In Lesson 1 we learned to create functions - blocks of code you expect to re-use multiple times. If you think there are other people who would need it as well, you can make your code available for others to install and use - these are called libraries.

## What is pandas?

- `pandas` is a data analysis library for Python
- stands for "panel data"

It helps with data analysis because it is: 
- fast
- has lots of useful functionality
- a large open source community

We have already downloaded pandas as part of the installation instructions, now we need to import it into this notebook:

Every Python library will have documentation online:

https://pandas.pydata.org/docs/reference/index.html

I generally find google has better search functionality than internal search on the website.

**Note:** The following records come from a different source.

import Literature.Analysis.FluidPDE.CylindricalGenerator
import HarnessLib

/-!
# Stub `stub_projectedStress` of line `cutoff_compactness` (crux stmt-AnomalousDissipation-18402,
  `TameRoughRigidity.TameClosure`)

**The Galerkin-projected Reynolds stress and the spectral tail.** Two tools of the Galerkin
cut-off argument (Foias–Manley–Rosa–Temam 2001, Ch. IV App. B.1) on the energy space
`H = L²_σ(T³)`, with `P_K` the Fourier truncation `Torus.fourierTruncate K`:

1. For a smooth field `g` there is `C ≥ 0` (twice a bound `C_g` on `∑ⱼ ‖∂ⱼ g‖`,
   `Torus.exists_sum_norm_partialDeriv_le`) such that for every order `K` the projected stress
   `q(v) = ∫ (P_K v ⊗ P_K v) : ∇g = Torus.inertialPairing (P_K v) g` is continuous on `H`
   (the map `v ↦ P_K v ∈ L²` is the finite frame expansion `∑_p (v, e_p) e_p`,
   `Torus.sum_integral_inner_frameField_smul`, with continuous coefficients), satisfies
   `|q(v)| ≤ C_g |P_K v|²` (`Torus.integrable_inner_fderiv_apply_coe`), and
   `|∫ (v ⊗ v) : ∇g − q(v)| = |∫ ⟪(∇g) v, v − P_K v⟫ + ∫ ⟪(∇g)(v − P_K v), P_K v⟫| ≤ C |v| ‖v − P_K v‖₂`.
2. The pointwise spectral tail bound `4π²(K²+1) ∫ ‖v − P_K v‖² ≤ ‖∇v‖₂²` in `ℝ≥0∞`
   (`Torus.lintegral_enorm_sq_fourierTruncate_sub_le`, `Torus.tailGradNormSq_le`).

## References

* C. Foias, O. Manley, R. Rosa, R. Temam, *Navier–Stokes Equations and Turbulence* (CUP 2001),
  Ch. IV (1.14) p. 193; App. B.1 (B.10)–(B.11). [FoiasManleyRosaTemam2001]
-/

set_option linter.dupNamespace false

noncomputable section

namespace Summit.AnomalousDissipation.AnomalousDissipation.Theorems.TameRoughRigidity.TameClosure

open MeasureTheory Filter Topology UnitAddTorus
open scoped InnerProductSpace RealInnerProductSpace ENNReal NNReal
open Literature.Analysis.FunctionSpaces Literature.Analysis.FluidPDE

/-- Local notation: real vector fields on `T³`. -/
local notation "Vec3" => (UnitAddTorus (Fin 3)) → (EuclideanSpace ℝ (Fin 3))
/-- Local notation: `L²(T³; ℝ³)`. -/
local notation "L2" => (Lp (EuclideanSpace ℝ (Fin 3)) 2 (volume : Measure (UnitAddTorus (Fin 3))))
/-- Local notation: the energy space `H`. -/
local notation "H3" => (Torus.energySpace (Fin 3))

/-! ### The `L²` class of the Galerkin truncation and its frame expansion -/

/-- The frame fields of the Galerkin frame are smooth. [folklore] -/
private theorem isSmooth_frameFieldIdx (K : ℕ) (p : Torus.FrameIdx (Fin 3) K) :
    Torus.IsSmooth (Torus.frameFieldIdx K p) :=
  Torus.isSmooth_realTrigPoly _ _

/-- Local notation: the `L²` class of the Galerkin truncation `P_K v` of `v ∈ H`. -/
local notation "𝒫[" K ", " v "]" =>
  (MemLp.toLp (Torus.fourierTruncate K (((v : L2)) : Vec3))
    (Torus.memLp_fourierTruncate K (((v : L2)) : Vec3) 2))
/-- Local notation: the `L²` class of the frame field `e_p` of the Galerkin frame of order `K`. -/
local notation "𝓔[" K ", " p "]" =>
  (MemLp.toLp (Torus.frameFieldIdx K p) (Torus.IsSmooth.memLp (isSmooth_frameFieldIdx K p) 2))

/-- The class `P_K v ∈ L²` is represented by the function `P_K v`. [folklore] -/
private theorem coeFn_truncLp (K : ℕ) (v : H3) :
    ((𝒫[K, v] : L2) : Vec3) =ᵐ[volume] Torus.fourierTruncate K (((v : L2)) : Vec3) :=
  MemLp.coeFn_toLp _

/-- **The frame reproduces the truncation**, indexed by `FrameIdx`: for `v ∈ H`,
`P_K v (x) = ∑_p (v, e_p) e_p(x)`. [folklore] -/
private theorem fourierTruncate_coe_eq_sum_frameFieldIdx (K : ℕ) (v : H3)
    (x : UnitAddTorus (Fin 3)) :
    Torus.fourierTruncate K (((v : L2)) : Vec3) x =
      ∑ p : Torus.FrameIdx (Fin 3) K,
        Torus.pairing (v : L2) (Torus.frameFieldIdx K p) • Torus.frameFieldIdx K p x := by
  rw [← Torus.sum_integral_inner_frameField_smul v.2 K x, Fintype.sum_prod_type,
    ← Finset.sum_coe_sort (Torus.freqBall₀ K)]
  refine Finset.sum_congr rfl fun k _ => ?_
  rw [Fintype.sum_prod_type]
  rfl

/-- Almost-everywhere form of a finite combination of `L²` classes with given representatives.
[folklore] -/
private theorem coeFn_finsetSum_smul_of_ae_eq {ι : Type*} (s : Finset ι) (c : ι → ℝ)
    (F : ι → L2) (f : ι → Vec3) (hF : ∀ i ∈ s, ((F i : L2) : Vec3) =ᵐ[volume] f i) :
    ((∑ i ∈ s, c i • F i : L2) : Vec3) =ᵐ[volume] fun x => ∑ i ∈ s, c i • f i x := by
  classical
  induction s using Finset.induction_on with
  | empty =>
    simp only [Finset.sum_empty]
    filter_upwards [Lp.coeFn_zero (EuclideanSpace ℝ (Fin 3)) 2
      (volume : Measure (UnitAddTorus (Fin 3)))] with x hx
    rw [hx, Pi.zero_apply]
  | insert a s ha ih =>
    rw [Finset.sum_insert ha]
    filter_upwards [Lp.coeFn_add (c a • F a) (∑ i ∈ s, c i • F i), Lp.coeFn_smul (c a) (F a),
      hF a (Finset.mem_insert_self a s), ih fun i hi => hF i (Finset.mem_insert_of_mem hi)]
      with x h1 h2 h3 h4
    rw [h1, Pi.add_apply, h2, Pi.smul_apply, h3, h4, Finset.sum_insert ha]

/-- The frame expansion in `L²`: `P_K v = ∑_p (v, e_p) e_p` as `L²` classes. [folklore] -/
private theorem truncLp_eq_sum (K : ℕ) (v : H3) :
    𝒫[K, v] = ∑ p : Torus.FrameIdx (Fin 3) K,
      Torus.pairing (v : L2) (Torus.frameFieldIdx K p) • 𝓔[K, p] := by
  refine Lp.ext ?_
  have h2 := coeFn_finsetSum_smul_of_ae_eq Finset.univ
    (fun p => Torus.pairing (v : L2) (Torus.frameFieldIdx K p)) (fun p => 𝓔[K, p])
    (fun p => Torus.frameFieldIdx K p) fun p _ => MemLp.coeFn_toLp _
  filter_upwards [coeFn_truncLp K v, h2] with x hx1 hx2
  rw [hx1, hx2, fourierTruncate_coe_eq_sum_frameFieldIdx]

/-- `v ↦ P_K v` is continuous from `H` to `L²` (finite frame expansion with continuous
coefficients). [folklore] -/
private theorem continuous_truncLp (K : ℕ) : Continuous fun v : H3 => 𝒫[K, v] := by
  have h : (fun v : H3 => 𝒫[K, v]) = fun v : H3 => ∑ p : Torus.FrameIdx (Fin 3) K,
      Torus.pairing (v : L2) (Torus.frameFieldIdx K p) • 𝓔[K, p] :=
    funext fun v => truncLp_eq_sum K v
  rw [h]
  exact continuous_finsetSum _ fun p _ =>
    (Torus.continuous_pairing_coe ((isSmooth_frameFieldIdx K p).memLp 2)).smul continuous_const

/-- `‖P_K v‖² = |P_K v|² = truncNormSq K v`. [folklore] -/
private theorem norm_truncLp_sq (K : ℕ) (v : H3) :
    ‖𝒫[K, v]‖ ^ 2 = Torus.truncNormSq K v := by
  rw [← Torus.integral_norm_sq_coe_eq, Torus.truncNormSq]
  refine integral_congr_ae ?_
  filter_upwards [coeFn_truncLp K v] with x hx
  rw [hx]

/-- Bessel: `‖P_K v‖ ≤ |v|`. [folklore] -/
private theorem norm_truncLp_le (K : ℕ) (v : H3) : ‖𝒫[K, v]‖ ≤ ‖v‖ := by
  have h : ‖𝒫[K, v]‖ ^ 2 ≤ ‖v‖ ^ 2 := by
    rw [norm_truncLp_sq]
    exact Torus.truncNormSq_le K v
  exact (pow_le_pow_iff_left₀ (norm_nonneg _) (norm_nonneg _) two_ne_zero).1 h

/-- The `L²` norm of the tail class `v − P_K v` is `(∫ ‖v − P_K v‖²)^{1/2}`. [folklore] -/
private theorem norm_sub_truncLp_eq_sqrt (K : ℕ) (v : H3) :
    ‖(v : L2) - 𝒫[K, v]‖ =
      Real.sqrt (∫ x, ‖(((v : L2)) : Vec3) x -
        Torus.fourierTruncate K (((v : L2)) : Vec3) x‖ ^ 2) := by
  rw [← Real.sqrt_sq (norm_nonneg _), ← Torus.integral_norm_sq_coe_eq]
  congr 1
  refine integral_congr_ae ?_
  filter_upwards [Lp.coeFn_sub (v : L2) (𝒫[K, v]), coeFn_truncLp K v] with x h1 h2
  rw [h1, Pi.sub_apply, h2]

/-! ### (1) The projected Reynolds stress -/

/-- **The Galerkin-projected Reynolds stress.** For a smooth field `g` there is `C ≥ 0` such that
for every order `K` the projected stress `q(v) = ∫ (P_K v ⊗ P_K v) : ∇g` is continuous on `H`,
`|q(v)| ≤ B |P_K v|²`, and `|∫ (v ⊗ v) : ∇g − q(v)| ≤ C |v| ‖v − P_K v‖₂`
(`∫ (v⊗v):∇g − q(v) = ∫ ⟪(∇g) v, v − P_K v⟫ + ∫ ⟪(∇g)(v − P_K v), P_K v⟫`, each term bounded by
the `L²` boundedness of the convective bilinear form).
[cite: FoiasManleyRosaTemam2001, Ch. IV App. B.1 (B.10)–(B.11)] -/
theorem projectedStress_stress (g : Vec3) (hg : Torus.IsSmooth g) :
    ∃ C : ℝ, 0 ≤ C ∧ ∀ K : ℕ, ∃ (q : H3 → ℝ) (B : ℝ),
      Continuous q ∧ (∀ v : H3, |q v| ≤ B * Torus.truncNormSq K v) ∧
      ∀ v : H3, |Torus.inertialPairing (v : L2) g - q v| ≤
        C * ‖v‖ * Real.sqrt (∫ x, ‖(((v : L2)) : Vec3) x -
          Torus.fourierTruncate K (((v : L2)) : Vec3) x‖ ^ 2) := by
  obtain ⟨C, hC0, hC⟩ := Torus.exists_sum_norm_partialDeriv_le hg
  refine ⟨2 * C, by positivity, fun K => ⟨fun v => Torus.inertialPairing (𝒫[K, v]) g, C,
    (Torus.continuous_inertialPairing hg).comp (continuous_truncLp K), fun v => ?_, fun v => ?_⟩⟩
  · -- `|q(v)| ≤ C ‖P_K v‖² = C |P_K v|²`
    show |Torus.inertialPairing (𝒫[K, v]) g| ≤ C * Torus.truncNormSq K v
    rw [← norm_truncLp_sq, sq]
    exact (Torus.integrable_inner_fderiv_apply_coe hg hC (𝒫[K, v]) (𝒫[K, v])).2
  · -- the error `B(v, v) − B(Pv, Pv) = B(v, v − Pv) + B(v − Pv, Pv)`
    show |Torus.inertialPairing (v : L2) g - Torus.inertialPairing (𝒫[K, v]) g| ≤ _
    set B : L2 → L2 → ℝ := fun a b =>
      ∫ x, ⟪Torus.fderiv g x ((a : Vec3) x), (b : Vec3) x⟫ with hB
    have hBi := fun a b => (Torus.integrable_inner_fderiv_apply_coe hg hC a b).1
    have hBb : ∀ a b, |B a b| ≤ C * (‖a‖ * ‖b‖) := fun a b =>
      (Torus.integrable_inner_fderiv_apply_coe hg hC a b).2
    -- adapted from `Torus.continuous_inertialPairing` (CylindricalGenerator)
    have hBsub₁ : ∀ a₁ a₂ b, B (a₁ - a₂) b = B a₁ b - B a₂ b := by
      intro a₁ a₂ b
      simp only [hB]
      rw [← integral_sub (hBi a₁ b) (hBi a₂ b)]
      refine integral_congr_ae ?_
      filter_upwards [Lp.coeFn_sub a₁ a₂] with x hx
      rw [hx, Pi.sub_apply, map_sub, inner_sub_left]
    have hBsub₂ : ∀ a b₁ b₂, B a (b₁ - b₂) = B a b₁ - B a b₂ := by
      intro a b₁ b₂
      simp only [hB]
      rw [← integral_sub (hBi a b₁) (hBi a b₂)]
      refine integral_congr_ae ?_
      filter_upwards [Lp.coeFn_sub b₁ b₂] with x hx
      rw [hx, Pi.sub_apply, inner_sub_right]
    have hQ : ∀ u : L2, Torus.inertialPairing u g = B u u := fun u => rfl
    have hdiff : ∀ w P : L2, Torus.inertialPairing w g - Torus.inertialPairing P g =
        B w (w - P) + B (w - P) P := by
      intro w P
      rw [hQ, hQ, hBsub₁, hBsub₂]
      ring
    rw [hdiff, ← norm_sub_truncLp_eq_sqrt K v]
    have hPle : ‖𝒫[K, v]‖ ≤ ‖v‖ := norm_truncLp_le K v
    have hwv : ‖(v : L2)‖ = ‖v‖ := rfl
    calc |B (v : L2) ((v : L2) - 𝒫[K, v]) + B ((v : L2) - 𝒫[K, v]) (𝒫[K, v])|
        ≤ |B (v : L2) ((v : L2) - 𝒫[K, v])| + |B ((v : L2) - 𝒫[K, v]) (𝒫[K, v])| :=
          abs_add_le _ _
      _ ≤ C * (‖(v : L2)‖ * ‖(v : L2) - 𝒫[K, v]‖) +
            C * (‖(v : L2) - 𝒫[K, v]‖ * ‖𝒫[K, v]‖) := add_le_add (hBb _ _) (hBb _ _)
      _ ≤ C * (‖v‖ * ‖(v : L2) - 𝒫[K, v]‖) + C * (‖(v : L2) - 𝒫[K, v]‖ * ‖v‖) := by
          rw [hwv]
          gcongr
      _ = 2 * C * ‖v‖ * ‖(v : L2) - 𝒫[K, v]‖ := by ring

/-! ### (2) The spectral tail -/

/-- **The spectral tail bound**, pointwise in `ℝ≥0∞`: `4π²(K²+1) ∫ ‖v − P_K v‖² ≤ ‖∇v‖₂²` for
`v ∈ H` (the modes of `v − P_K v` live at `|k|² ≥ K² + 1`).
[cite: FoiasManleyRosaTemam2001, Ch. IV (1.14), p. 193] -/
theorem projectedStress_tail (K : ℕ) (v : H3) :
    ENNReal.ofReal (4 * Real.pi ^ 2 * ((K : ℝ) ^ 2 + 1)) *
        ENNReal.ofReal (∫ x, ‖(((v : L2)) : Vec3) x -
          Torus.fourierTruncate K (((v : L2)) : Vec3) x‖ ^ 2) ≤
      Torus.eGradNormSq (((v : L2)) : Vec3) := by
  have hmem : MemLp (((v : L2)) : Vec3) 2 volume := Lp.memLp _
  have hsub : MemLp (fun x => (((v : L2)) : Vec3) x -
      Torus.fourierTruncate K (((v : L2)) : Vec3) x) 2 volume :=
    hmem.sub (Torus.memLp_fourierTruncate K _ 2)
  have hswap :
      (∫⁻ x, ‖Torus.fourierTruncate K (((v : L2)) : Vec3) x - (((v : L2)) : Vec3) x‖ₑ ^ 2) =
        ∫⁻ x, ‖(((v : L2)) : Vec3) x - Torus.fourierTruncate K (((v : L2)) : Vec3) x‖ₑ ^ 2 :=
    lintegral_congr fun x => by rw [enorm_sub_rev]
  rw [ENNReal.ofReal_mul (by positivity), Torus.ofReal_integral_norm_sq_eq_lintegral hsub,
    ← hswap]
  exact (Torus.lintegral_enorm_sq_fourierTruncate_sub_le hmem K).trans
    (Torus.tailGradNormSq_le K _)

/-! ### The registered stub -/

/-- **S2c `stub_projectedStress`** — THE GALERKIN-PROJECTED REYNOLDS STRESS AND THE SPECTRAL TAIL:
(1) for a smooth field `g` there is `C ≥ 0` such that for every order `K` the projected stress
`q(v) = ∫ (P_K v ⊗ P_K v) : ∇g` is continuous on `H`, `|q(v)| ≤ B |P_K v|²` and
`|∫ (v ⊗ v) : ∇g − q(v)| ≤ C |v| ‖v − P_K v‖₂`; (2) the pointwise spectral tail bound
`4π²(K²+1) ∫ ‖v − P_K v‖² ≤ ‖∇v‖₂²` in `ℝ≥0∞`.
[cite: FoiasManleyRosaTemam2001, Ch. IV (1.14) p. 193; App. B.1] -/
theorem stub_projectedStress :
    (∀ (g : Vec3), Torus.IsSmooth g → ∃ C : ℝ, 0 ≤ C ∧ ∀ K : ℕ, ∃ (q : H3 → ℝ) (B : ℝ),
      Continuous q ∧ (∀ v : H3, |q v| ≤ B * Torus.truncNormSq K v) ∧
      ∀ v : H3, |Torus.inertialPairing (v : L2) g - q v| ≤
        C * ‖v‖ * Real.sqrt (∫ x, ‖(((v : L2)) : Vec3) x - Torus.fourierTruncate K (((v : L2)) : Vec3) x‖ ^ 2)) ∧
    (∀ (K : ℕ) (v : H3),
      ENNReal.ofReal (4 * Real.pi ^ 2 * ((K : ℝ) ^ 2 + 1)) *
          ENNReal.ofReal (∫ x, ‖(((v : L2)) : Vec3) x - Torus.fourierTruncate K (((v : L2)) : Vec3) x‖ ^ 2) ≤
        Torus.eGradNormSq (((v : L2)) : Vec3)) :=
  ⟨projectedStress_stress, projectedStress_tail⟩

end Summit.AnomalousDissipation.AnomalousDissipation.Theorems.TameRoughRigidity.TameClosure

Have a look at the different fields in this example: 

https://pandas.pydata.org/docs/reference/api/pandas.DataFrame.groupby.html?highlight=groupby#pandas.DataFrame.groupby

## A few quick examples of things you can do in pandas

And also merge multiple datasets.

CCG Info: https://opendata.arcgis.com/api/v3/datasets/bfb87228cf9e4c44bad0cffa353d0fc8_0/downloads/data?format=csv&spatialRefId=4326

In [1]:
ccg_url = 'https://opendata.arcgis.com/api/v3/datasets/bfb87228cf9e4c44bad0cffa353d0fc8_0/downloads/data?format=csv&spatialRefId=4326'

## Let's start with the building blocks of pandas

Pandas introduces two important new data types: `Series` and `DataFrame`

`Series`

A `Series` is a sequence of items, where each item has a unique label (called an `index`). At first it might seem the same as a list, but there are a few differences:
- They can have custom indices like a dictionary
- They allow vectorised operations
- They are the building blocks of dataframes

`DataFrame`

A `DataFrame` is a table of data. It is a collection on pandas series. Each row has a unique label (the `row index`), and each column has a unique label (the `column index`).

To review: A pandas series is a list of data with an associated index, and a pandas dataframe is a collection of series with a shared index.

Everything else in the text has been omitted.